For the last decades, synthetic oligonucleotides (oligos) have bloomed various applications such as nucleic acid-based therapies (CRISPR-Cas9, DNA/RNA vaccines, RNAi), synthetic biology, protein engineering, and DNA-based data storage. Also, nucleic acid-based technologies such as mRNA vaccines or diagnostics are underscored by the COVID-19 pandemic. As they emerge as the most promising weapons against the current pandemic, we expect an increasing need for highly accessible nucleic acid-based technologies. Although oligo synthesis technology has been developing in terms of fidelity and throughput, oligo synthesis is still vulnerable to various synthesis conditions such as humidity, temperature and concentration of reagents. Furthermore, the applications were suffering from the low quality of oligo libraries especially for complex libraries due to a lack of adequate purification method. To solve the problem, our lab was deeply interested in increasing the fidelity of the complex oligo libraries in accordance with our lab’s motto “helping life scientist with technology”.
Six years ago, our lab introduced pyrosequencing-based oligo purification technology . The technology was operated by sequencing the oligo libraries followed by one by one isolation of error-free oligos with a laser-based isolation system. We believe that the technology reduced the cost of gene synthesis by order since the efficiency of gene synthesis largely relies on the fidelity of building blocks that is synthetic oligos. But the throughput which is defined by the number of different oligos that can be simultaneously purified was not suitable to be applied to various state of art nucleic acid-based technologies.
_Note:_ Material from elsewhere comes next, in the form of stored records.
/-- ★★ **EVERY CENTRE-AVOIDING TREE OF BONDS COSTS `Haar{|h − 1| < r}` PER BOND ALONG THE FINE GAUGE ORBIT — EXACTLY.**  For a bond set `T` with a peeling order
`TreeOrder T v r` whose fresh ends are never block centres, EVERY fine field `U`, EVERY reference field `W` and every radius `r`:
`∫∏_{(y,x)}dg ∏_{b∈T} 𝟙{|U^{u_g}(b)·W(b)⁻¹ − 1| < r} = (Haar{h : |h − 1| < r})^{#T}`.  Induction on the peeling order (gen 16's step): the bond `b₀` whose fresh end `x` has maximal
rank is the only bond of `T` touching `x`; with the other variables frozen, `g(x) ↦ U^{u_g}(b₀)·W(b₀)⁻¹` is a two-sided translate of `g(x)` (fresh end = source) or of `g(x)⁻¹`
(fresh end = target), so it is Haar distributed and §1 peels the factor `Haar{|h − 1| < r}` off. [cite: Balaban1987RG1, (0.13)–(0.16) pp.254–255 (bookkeeping: the fine gauge
group and its product Haar measure)] -/
theorem lintegral_prod_bondIndicator_eq_pow {T : Finset (PBond P j)} {v : PBond P j → Site P j} {r : Site P j → ℕ}
    (hT : TreeOrder T v r) (hv : ∀ b ∈ T, ∀ y : Site P (j + 1), v b ≠ emb y) (U : GaugeField P j G) (W : PBond P j → G) (δ : ℝ) :
    ∫⁻ g, ∏ b ∈ T, {h : G | dist1 h < δ}.indicator (1 : G → ℝ≥0∞) (gaugeAct (fineTransf g) U b * (W b)⁻¹)
        ∂Measure.pi (fun _ : FPIdx P j => (HaarData.haar : Measure G)) =
      (HaarData.haar : Measure G) {h : G | dist1 h < δ} ^ T.card := by
  haveI : IsProbabilityMeasure (HaarData.haar : Measure G) := HaarData.isProb
  have hS : MeasurableSet {h : G | dist1 h < δ} := measurableSet_lt RegularGaugeGroup.measurable_dist1 measurable_const
  suffices H : ∀ (n : ℕ) (T : Finset (PBond P j)), T.card = n → TreeOrder T v r → (∀ b ∈ T, ∀ y : Site P (j + 1), v b ≠ emb y) →
      ∫⁻ g, ∏ b ∈ T, {h : G | dist1 h < δ}.indicator (1 : G → ℝ≥0∞) (gaugeAct (fineTransf g) U b * (W b)⁻¹)
          ∂Measure.pi (fun _ : FPIdx P j => (HaarData.haar : Measure G)) =
        (HaarData.haar : Measure G) {h : G | dist1 h < δ} ^ T.card from H _ T rfl hT hv
  intro n
  induction n with
  | zero =>
    intro T hc _ _
    rw [Finset.card_eq_zero] at hc
    subst hc
    simp
  | succ n ih =>
    intro T hcard hT hv
    have hne : T.Nonempty := by rw [← Finset.card_pos, hcard]; exact Nat.succ_pos n
    obtain ⟨b₀, hb₀, hmax⟩ := Finset.exists_max_image T (fun b => r (v b)) hne
    have hfresh := hT.fresh_of_max hb₀ hmax
    have hcard' : (T.erase b₀).card = n := by rw [Finset.card_erase_of_mem hb₀, hcard]; rfl
    -- the fresh end `x` of `b₀` and its index in the fine gauge group
    have hx : v b₀ ∈ (block (blockOf (v b₀))).erase (emb (blockOf (v b₀))) := mem_erase_of_forall_ne_emb (hv b₀ hb₀)
    set i₀ : FPIdx P j := ⟨blockOf (v b₀), ⟨v b₀, hx⟩⟩ with hi₀
    -- the other bonds do not read the coordinate `i₀`
    have hΦ : ∀ (g : FPIdx P j → G) (k : G),
        (∏ b ∈ T.erase b₀, {h : G | dist1 h < δ}.indicator (1 : G → ℝ≥0∞) (gaugeAct (fineTransf (update g i₀ k)) U b * (W b)⁻¹)) =
        ∏ b ∈ T.erase b₀, {h : G | dist1 h < δ}.indicator (1 : G → ℝ≥0∞) (gaugeAct (fineTransf g) U b * (W b)⁻¹) := by
      intro g k
      refine Finset.prod_congr rfl fun b hb => ?_
      have hb' := hfresh b hb
      show {h : G | dist1 h < δ}.indicator (1 : G → ℝ≥0∞)
          (fineTransf (update g i₀ k) b.src * U b * (fineTransf (update g i₀ k) b.tgt)⁻¹ * (W b)⁻¹) =
        {h : G | dist1 h < δ}.indicator (1 : G → ℝ≥0∞) (fineTransf g b.src * U b * (fineTransf g b.tgt)⁻¹ * (W b)⁻¹)
      rw [fineTransf_update_of_ne g i₀ k (z := b.src) hb'.1, fineTransf_update_of_ne g i₀ k (z := b.tgt) hb'.2]
    -- along the coordinate `i₀` the ratio at `b₀` is a (possibly inverted) two-sided translate
    have hψ : ∀ g : FPIdx P j → G,
        (HaarData.haar : Measure G).map (fun k => gaugeAct (fineTransf (update g i₀ k)) U b₀ * (W b₀)⁻¹) = HaarData.haar := by
      intro g
      rcases hT.endpoint b₀ hb₀ with hs | ht
      · have hne : b₀.tgt ≠ (i₀.2 : Site P j) := by
          show b₀.tgt ≠ v b₀; rw [hs]; exact (hT.ne b₀ hb₀).symm
        have e : (fun k => gaugeAct (fineTransf (update g i₀ k)) U b₀ * (W b₀)⁻¹) =
            fun k => 1 * k * (U b₀ * (fineTransf g b₀.tgt)⁻¹ * (W b₀)⁻¹) := by
          funext k
          show fineTransf (update g i₀ k) b₀.src * U b₀ * (fineTransf (update g i₀ k) b₀.tgt)⁻¹ * (W b₀)⁻¹ = _
          rw [fineTransf_update_of_ne g i₀ k hne, ← hs, fineTransf_update_self g hx k]
          simp only [one_mul, mul_assoc]
        rw [e]; exact haar_map_mul_left_mul_right _ _
      · have hne : b₀.src ≠ (i₀.2 : Site P j) := by
          show b₀.src ≠ v b₀; rw [ht]; exact hT.ne b₀ hb₀
        have e : (fun k => gaugeAct (fineTransf (update g i₀ k)) U b₀ * (W b₀)⁻¹) =
            fun k => (fineTransf g b₀.src * U b₀) * k⁻¹ * (W b₀)⁻¹ := by
          funext k
          show fineTransf (update g i₀ k) b₀.src * U b₀ * (fineTransf (update g i₀ k) b₀.tgt)⁻¹ * (W b₀)⁻¹ = _
          rw [fineTransf_update_of_ne g i₀ k hne, ← ht, fineTransf_update_self g hx k]
        rw [e]; exact haar_map_mul_inv_mul _ _
    have hΦm : Measurable fun g : FPIdx P j → G =>
        ∏ b ∈ T.erase b₀, {h : G | dist1 h < δ}.indicator (1 : G → ℝ≥0∞) (gaugeAct (fineTransf g) U b * (W b)⁻¹) :=
      Finset.measurable_prod _ fun b _ => measurable_bondIndicator_fineTransf U W b δ
    have step1 := ih (T.erase b₀) hcard' (hT.mono (Finset.erase_subset b₀ T)) (fun b hb => hv b (Finset.mem_of_mem_erase hb))
    calc ∫⁻ g, ∏ b ∈ T, {h : G | dist1 h < δ}.indicator (1 : G → ℝ≥0∞) (gaugeAct (fineTransf g) U b * (W b)⁻¹)
          ∂Measure.pi (fun _ : FPIdx P j => (HaarData.haar : Measure G))
        = ∫⁻ g, (∏ b ∈ T.erase b₀, {h : G | dist1 h < δ}.indicator (1 : G → ℝ≥0∞) (gaugeAct (fineTransf g) U b * (W b)⁻¹)) *
            {h : G | dist1 h < δ}.indicator (1 : G → ℝ≥0∞) (gaugeAct (fineTransf g) U b₀ * (W b₀)⁻¹)
            ∂Measure.pi (fun _ : FPIdx P j => (HaarData.haar : Measure G)) := by
          refine lintegral_congr fun g => ?_
          rw [Finset.prod_erase_mul _ _ hb₀]
      _ = (HaarData.haar : Measure G) {h : G | dist1 h < δ} *
            ∫⁻ g, ∏ b ∈ T.erase b₀, {h : G | dist1 h < δ}.indicator (1 : G → ℝ≥0∞) (gaugeAct (fineTransf g) U b * (W b)⁻¹)
              ∂Measure.pi (fun _ : FPIdx P j => (HaarData.haar : Measure G)) :=
          lintegral_pi_mul_indicator_peel i₀ hΦm hΦ (measurable_bondRatio_fineTransf U W b₀) hψ hS
      _ = (HaarData.haar : Measure G) {h : G | dist1 h < δ} ^ T.card := by
          rw [step1, hcard', hcard, pow_succ']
Also, we previously utilised a pyrosequencing system (454 Life Sciences) that faded out, and a laser-based isolation instrument, an in-house instrument. The technology was hardly adopted by other researchers from the world. To meet the strong demand for high fidelity complex oligo libraries, we were thirsty for the new technology that can purify complex oligo libraries and that can be immediately adopted by researchers in both academia and industry. To harness these problems, we recently developed multiplex oligonucleotide libraries purification by synthesis and selection (MOPSS) . The project was initiated by simple thinking of “how to measure the length of DNA in a high-throughput manner”. Spacing between nucleotides is 0.34 nm and is too small to physically separate error-free oligos with single-base resolution. Thus, we thought that strategy of counting the number of nucleotides that are coupled from end to end would be better rather than measuring the entire length at once. Then we came up with an idea that maybe we could purify complex oligonucleotide libraries in one pot if we could leverage the fact that most of the errors in synthetic oligo libraries are insertions and deletions (indels). Finally, the idea was refined as following; i) lengths of the oligos in the library is measured by repetitively coupling nucleotides for particular cycles, ii) error-free oligos and oligos with errors are distinguished by the type of nucleotides (i.e. A, G, T, and C) after the specific cycles of couplings, iii) a specific type of biotin-modified nucleotide, for example, biotin-modified dATP is added and is coupled to only error-free oligos followed by selection.
When measuring the lengths of the oligos or repetitively coupling nucleotides, the NGS instrument was used. The main principle behind the NGS instrument is sequencing by synthesis (SBS). SBS is operated by coupling one nucleotide at a time to decipher the sequences of oligos which is identical to our main idea of purification. Depending on the lengths of oligo libraries that we want to purify, the number of coupling cycles must be adjusted. And we hacked the NGS instrument to physically acquire oligos from the flow cell after the intended cycle of couplings or sequencing. Theexperimental design is simple, and any lab with an NGS instrument can adopt this methodology. Since the NGS platform is one of the most widely used and is available to industries, in addition to core and individual labs in academia, we believe that the technology can be easily adopted by researchers.
The MOPSS can be applied to highly complex oligo libraries of different lengths, enabling the simultaneous purification of complex oligo librarieswith different lengths. The proposed technology allows the discarding of oligos with indels by determining the type of nucleotide at the design position; therefore, the purification is unaffected by the oligo sequences, complexity, and differently designed lengths within a library. To harness these advantages, we successfully purified a digital-data-encoded oligo library that was designed with degenerate bases (a combination of two or more nucleotides at a position) and complementarity-determining region (CDR) H3 region encoding oligo libraries with multiple lengths (diversity > 10^9, empirically achieved diversity > 10^6).
Since oligo libraries with high fidelity are fundamental building blocks in various applications, we believe that tackling the major bottleneck of synthesis will allow the technology to flourish and meet the strong demands in numerous research fields. In particular, as nucleic acid-based technologies, such as vaccines or diagnostics, emerge as the most promising weapons against the current pandemic, we expect an increasing need for highly accessible nucleic acid purification methodologies.
- Lee, H. et al. A high-throughput optomechanical retrieval method for sequence-verified clonal DNA from the NGS platform. Nat. Commun. 6, (2015).
- Choi, H et al. Purification of multiplex oligonucleotide libraries by synthesis and selection, Nat. Biotechnol. (2021).